- What you should do
Using the listing below, retype exactly the lines starting at the one with "(e : ι ≃ κ) (M : Matrix" and ending at the one with "[DecidableEq σ] (m : ℕ)", and include both.

-- Opening Marker --

import Mathlib
import Literature.Computability.AlgebraicComplexity.HessianAtOrigin
import Literature.Computability.AlgebraicComplexity.MignonRessayreBound

/-!
# Crux `GrenetZeon.TwoDimCoefficients` (stmt-ValiantsHypothesis-8062), stub `stub_dualUnipotent`:
# the unipotent trace model is Hessian-blind

The line `dim2_cases` isolates as its hardest stub the sub-case
`per_n = α·det A + β·tr(adj A · B)`, `det A ≡ c ≠ 0`, of a dual-number representation, and asks
for `n² ≤ C·m` there (`DualUnipotentBound`).  Every other case of the crux is settled by the
Mignon–Ressayre mechanism: for ONE affine determinant, `(det A)(0) = 0` forces
`rank Hess₀(det A) ≤ 2m` (tree: `rank_hess0_det_le`), against `rank Hess per_n = n²` at a good
point.  This file proves that the analogous pointwise statement for the unipotent trace model is
FALSE with any constant, so that no argument of that shape can close the stub:

* `not_hessianRankBound_unipotentTrace`: there is no `C` such that for all affine `m × m`
  matrices `A`, `B` over `ℂ[x_σ]` with `det A = 1` and `tr(adj A · B)(0) = 0` one has
  `rank Hess₀(tr(adj A · B)) ≤ C·m`.

Witness (size `m = 2w`, `w²` variables `x_{ab}`): `A = [[1, −X], [0, 1]]`, `B = [[0, 0], [Xᵀ, 0]]`
with `X = (x_{ab})`; then `det A = 1`, `adj A = A⁻¹ = [[1, X], [0, 1]]`,
`tr(adj A · B) = tr(X·Xᵀ) = Σ_{a,b} x_{ab}²`, whose Hessian at the origin is `2·1` of rank
`w² = m²/4` (so the model's transfer constant `dc ≤ m² + 1` of
`GrenetZeonTwoDimCoefficientsDualUnipotentCalibration` is sharp up to the factor `4`, and a
bound `rank ≤ C·m` fails as soon as `w > 2C`).

HONEST FRAMING: a statement about the METHOD (pointwise Hessian rank), not about the permanent;
it neither proves nor refutes `DualUnipotentBound`, which stays open; `VP ≠ VNP` is not moved.

References: T. Mignon, N. Ressayre, Int. Math. Res. Not. 2004:79, Thm. 1.1 and §2 (the
single-determinant rank bound this file contrasts with).
-/

-- single-conjunct layout `Summits/ValiantsHypothesis/ValiantsHypothesis`: the duplicated namespace
-- component is mandated by the tree.
set_option linter.dupNamespace false

noncomputable section

namespace Summit.ValiantsHypothesis.ValiantsHypothesis.Cruxes.TwoDimCoefficients.DimTwoCases

open Literature.Computability.AlgebraicComplexity Matrix MvPolynomial

section HessLemmas

variable {σ : Type} [DecidableEq σ]

/-- The linear part of a variable: `∇(x_u)(0) = e_u`. [folklore] -/
theorem linPart_X (u : σ) : linPart (X u : MvPolynomial σ ℂ) = Pi.single u 1 := by
  funext s
  rw [linPart_apply, pderiv_X]
  by_cases h : s = u
  · subst h
    simp
  · rw [Pi.single_eq_of_ne (Ne.symm h), Pi.single_eq_of_ne h, map_zero]

/-- The Hessian at the origin of a product of two variables: `Hess₀(x_u x_v) = E_{uv} + E_{vu}`.
[folklore] -/
theorem hess0_X_mul_X (u v : σ) :
    hess0 (X u * X v : MvPolynomial σ ℂ) =
      vecMulVec (Pi.single u (1 : ℂ)) (Pi.single v 1) + vecMulVec (Pi.single v (1 : ℂ)) (Pi.single u 1) := by
  rw [hess0_mul, hess0_eq_zero_of_totalDegree_le_one (totalDegree_X u).le,
    hess0_eq_zero_of_totalDegree_le_one (totalDegree_X v).le, constantCoeff_X, constantCoeff_X,
    linPart_X, linPart_X]
  simp

variable [Fintype σ]

/-- The Hessian at the origin of the sum of squares of all variables is `2·1`. [folklore] -/
theorem hess0_sum_X_sq :
    hess0 (∑ u : σ, (X u * X u : MvPolynomial σ ℂ)) = (2 : ℂ) • (1 : Matrix σ σ ℂ) := by
  rw [map_sum]
  ext s t
  simp only [Matrix.sum_apply, hess0_X_mul_X, Matrix.add_apply, vecMulVec_apply,
    Matrix.smul_apply, Matrix.one_apply, smul_eq_mul]
  by_cases h : s = t
  · subst h
    rw [Finset.sum_eq_single s]
    · simp
      ring
    · intro u _ hu
      simp [Pi.single_eq_of_ne (Ne.symm hu)]
    · simp
  · rw [Finset.sum_eq_zero]
    · simp [h]
    · intro u _
      by_cases hu : s = u
      · subst hu
        simp [Pi.single_eq_of_ne (Ne.symm h)]
      · simp [Pi.single_eq_of_ne hu]

/-- `rank (2·1) = #σ` over `ℂ`. [folklore] -/
theorem rank_two_smul_one : ((2 : ℂ) • (1 : Matrix σ σ ℂ)).rank = Fintype.card σ := by
  apply Matrix.rank_of_isUnit
  rw [Matrix.isUnit_iff_isUnit_det, Matrix.det_smul, Matrix.det_one, mul_one]
  exact isUnit_iff_ne_zero.mpr (pow_ne_zero _ two_ne_zero)

end HessLemmas

/-! ### The witness -/

section Witness

variable (w : ℕ)

/-- The trace of a reindexed square matrix. [folklore] -/
theorem trace_submatrix_equiv {R : Type} [AddCommMonoid R] {ι κ : Type} [Fintype ι] [Fintype κ]
    (e : ι ≃ κ) (M : Matrix κ κ R) : (M.submatrix e e).trace = M.trace :=
  Fintype.sum_equiv e _ _ fun _ => rfl

/-- The witness polynomial: with `X = (x_{ab})` the generic `w × w` matrix,
`tr([[1, X], [0, 1]] · [[0, 0], [Xᵀ, 0]]) = Σ_{u} x_u²`. [folklore] -/
theorem trace_witness :
    (fromBlocks (1 : Matrix (Fin w) (Fin w) (MvPolynomial (Fin w × Fin w) ℂ))
        (Matrix.of fun a b => X (a, b)) 0 1 *
      fromBlocks 0 0 (Matrix.of fun a b => X (a, b))ᵀ 0).trace =
      ∑ u : Fin w × Fin w, (X u * X u : MvPolynomial (Fin w × Fin w) ℂ) := by
  rw [fromBlocks_multiply]
  simp only [Matrix.trace, Matrix.diag, Fintype.sum_sum_type, fromBlocks_apply₁₁,
    fromBlocks_apply₂₂, Matrix.mul_zero, add_zero, Matrix.zero_apply,
    Finset.sum_const_zero, Matrix.one_mul, zero_add, Matrix.mul_apply, Matrix.transpose_apply,
    Matrix.of_apply, Fintype.sum_prod_type]

/-- The adjugate of the unipotent witness matrix `[[1, −X], [0, 1]]` is `[[1, X], [0, 1]]`.
[folklore] -/
theorem adjugate_witness {R : Type} [CommRing R] (X : Matrix (Fin w) (Fin w) R) :
    (fromBlocks (1 : Matrix (Fin w) (Fin w) R) (-X) (0 : Matrix (Fin w) (Fin w) R) 1).adjugate = fromBlocks 1 X 0 1 := by
  have hdet : (fromBlocks (1 : Matrix (Fin w) (Fin w) R) (-X) (0 : Matrix (Fin w) (Fin w) R) 1).det = 1 := by
    rw [det_fromBlocks_zero₂₁, det_one, mul_one]
  have hinv : (fromBlocks (1 : Matrix (Fin w) (Fin w) R) (-X) (0 : Matrix (Fin w) (Fin w) R) 1)⁻¹ = fromBlocks 1 X 0 1 := by
    apply inv_eq_right_inv
    rw [fromBlocks_multiply]
    simp [fromBlocks_one]
  rw [← hinv, Matrix.inv_def, hdet, Ring.inverse_one, one_smul]

/-- **The unipotent trace model admits no pointwise Hessian-rank bound.**  There is no constant
`C` such that `rank Hess₀(tr(adj A · B)) ≤ C·m` for all affine `m × m` matrices `A`, `B` (any
finite variable set) with `det A = 1` and `tr(adj A · B)(0) = 0` — in contrast with the
single-determinant bound `rank Hess₀(det A) ≤ 2m` of Mignon–Ressayre (`rank_hess0_det_le`) that
drives every other case of the crux `TwoDimCoefficients`.  Witness: `A = [[1, −X], [0, 1]]`,
`B = [[0, 0], [Xᵀ, 0]]` of size `2w` with `tr(adj A · B) = Σ x_{ab}²`, Hessian `2·1` of rank `w²`.
[folklore] -/
theorem not_hessianRankBound_unipotentTrace :
    ¬ ∃ C : ℕ, ∀ (σ : Type) [Fintype σ] [DecidableEq σ] (m : ℕ)
        (A B : Matrix (Fin m) (Fin m) (MvPolynomial σ ℂ)),
        (∀ i j, (A i j).totalDegree ≤ 1) → (∀ i j, (B i j).totalDegree ≤ 1) →
        A.det = 1 → constantCoeff (A.adjugate * B).trace = 0 →
        (hess0 (A.adjugate * B).trace).rank ≤ C * m := by
  rintro ⟨C, hC⟩
  -- the witness of size `m = w + w` with `w = 2C + 1`
  set w : ℕ := 2 * C + 1 with hw
  let σ : Type := Fin w × Fin w
  let Xm : Matrix (Fin w) (Fin w) (MvPolynomial σ ℂ) := Matrix.of fun a b => X (a, b)
  let e : Fin w ⊕ Fin w ≃ Fin (w + w) := finSumFinEquiv
  let A' : Matrix (Fin w ⊕ Fin w) (Fin w ⊕ Fin w) (MvPolynomial σ ℂ) := fromBlocks 1 (-Xm) 0 1
  let B' : Matrix (Fin w ⊕ Fin w) (Fin w ⊕ Fin w) (MvPolynomial σ ℂ) := fromBlocks 0 0 Xmᵀ 0
  have hA'aff : ∀ i j, (A' i j).totalDegree ≤ 1 := by
    rintro (i | i) (j | j)
    · simp only [A', fromBlocks_apply₁₁]
      by_cases h : i = j
      · subst h; simp
      · simp [Matrix.one_apply_ne h]
    · simp only [A', fromBlocks_apply₁₂, Matrix.neg_apply, Xm, Matrix.of_apply, totalDegree_neg]
      exact (totalDegree_X _).le
    · simp [A']
    · simp only [A', fromBlocks_apply₂₂]
      by_cases h : i = j
      · subst h; simp
      · simp [Matrix.one_apply_ne h]
  have hB'aff : ∀ i j, (B' i j).totalDegree ≤ 1 := by
    rintro (i | i) (j | j)
    · simp [B']
    · simp [B']
    · simp only [B', fromBlocks_apply₂₁, Matrix.transpose_apply, Xm, Matrix.of_apply]
      exact (totalDegree_X _).le
    · simp [B']
  have hA'det : A'.det = 1 := by
    simp only [A']
    rw [det_fromBlocks_zero₂₁, det_one, mul_one]
  have htr : (A'.adjugate * B').trace = ∑ u : σ, (X u * X u : MvPolynomial σ ℂ) := by
    simp only [A', B', adjugate_witness]
    exact trace_witness w
  -- instantiate the claimed bound at the reindexed witness
  have h := hC σ (w + w) (reindex e e A') (reindex e e B')
    (fun i j => hA'aff _ _) (fun i j => hB'aff _ _)
    (by rw [det_reindex_self, hA'det])
  have htr' : ((reindex e e A').adjugate * reindex e e B').trace =
      ∑ u : σ, (X u * X u : MvPolynomial σ ℂ) := by
    rw [adjugate_reindex, reindex_apply, reindex_apply, submatrix_mul_equiv,
      trace_submatrix_equiv, htr]
  rw [htr'] at h
  have h0 : constantCoeff (∑ u : σ, (X u * X u : MvPolynomial σ ℂ)) = 0 := by
    simp [map_sum, constantCoeff_X]
  have hrank := h h0
  rw [hess0_sum_X_sq, rank_two_smul_one, Fintype.card_prod, Fintype.card_fin] at hrank
  -- `w² ≤ C (2w)` with `w = 2C + 1`: contradiction
  have : w * w ≤ C * (w + w) := hrank
  nlinarith
end Witness

end Summit.ValiantsHypothesis.ValiantsHypothesis.Cruxes.TwoDimCoefficients.DimTwoCases

end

-- Closing Marker --

- Response
    (e : ι ≃ κ) (M : Matrix κ κ R) : (M.submatrix e e).trace = M.trace :=
  Fintype.sum_equiv e _ _ fun _ => rfl

/-- The witness polynomial: with `X = (x_{ab})` the generic `w × w` matrix,
`tr([[1, X], [0, 1]] · [[0, 0], [Xᵀ, 0]]) = Σ_{u} x_u²`. [folklore] -/
theorem trace_witness :
    (fromBlocks (1 : Matrix (Fin w) (Fin w) (MvPolynomial (Fin w × Fin w) ℂ))
        (Matrix.of fun a b => X (a, b)) 0 1 *
      fromBlocks 0 0 (Matrix.of fun a b => X (a, b))ᵀ 0).trace =
      ∑ u : Fin w × Fin w, (X u * X u : MvPolynomial (Fin w × Fin w) ℂ) := by
  rw [fromBlocks_multiply]
  simp only [Matrix.trace, Matrix.diag, Fintype.sum_sum_type, fromBlocks_apply₁₁,
    fromBlocks_apply₂₂, Matrix.mul_zero, add_zero, Matrix.zero_apply,
    Finset.sum_const_zero, Matrix.one_mul, zero_add, Matrix.mul_apply, Matrix.transpose_apply,
    Matrix.of_apply, Fintype.sum_prod_type]

/-- The adjugate of the unipotent witness matrix `[[1, −X], [0, 1]]` is `[[1, X], [0, 1]]`.
[folklore] -/
theorem adjugate_witness {R : Type} [CommRing R] (X : Matrix (Fin w) (Fin w) R) :
    (fromBlocks (1 : Matrix (Fin w) (Fin w) R) (-X) (0 : Matrix (Fin w) (Fin w) R) 1).adjugate = fromBlocks 1 X 0 1 := by
  have hdet : (fromBlocks (1 : Matrix (Fin w) (Fin w) R) (-X) (0 : Matrix (Fin w) (Fin w) R) 1).det = 1 := by
    rw [det_fromBlocks_zero₂₁, det_one, mul_one]
  have hinv : (fromBlocks (1 : Matrix (Fin w) (Fin w) R) (-X) (0 : Matrix (Fin w) (Fin w) R) 1)⁻¹ = fromBlocks 1 X 0 1 := by
    apply inv_eq_right_inv
    rw [fromBlocks_multiply]
    simp [fromBlocks_one]
  rw [← hinv, Matrix.inv_def, hdet, Ring.inverse_one, one_smul]

/-- **The unipotent trace model admits no pointwise Hessian-rank bound.**  There is no constant
`C` such that `rank Hess₀(tr(adj A · B)) ≤ C·m` for all affine `m × m` matrices `A`, `B` (any
finite variable set) with `det A = 1` and `tr(adj A · B)(0) = 0` — in contrast with the
single-determinant bound `rank Hess₀(det A) ≤ 2m` of Mignon–Ressayre (`rank_hess0_det_le`) that
drives every other case of the crux `TwoDimCoefficients`.  Witness: `A = [[1, −X], [0, 1]]`,
`B = [[0, 0], [Xᵀ, 0]]` of size `2w` with `tr(adj A · B) = Σ x_{ab}²`, Hessian `2·1` of rank `w²`.
[folklore] -/
theorem not_hessianRankBound_unipotentTrace :
    ¬ ∃ C : ℕ, ∀ (σ : Type) [Fintype σ] [DecidableEq σ] (m : ℕ)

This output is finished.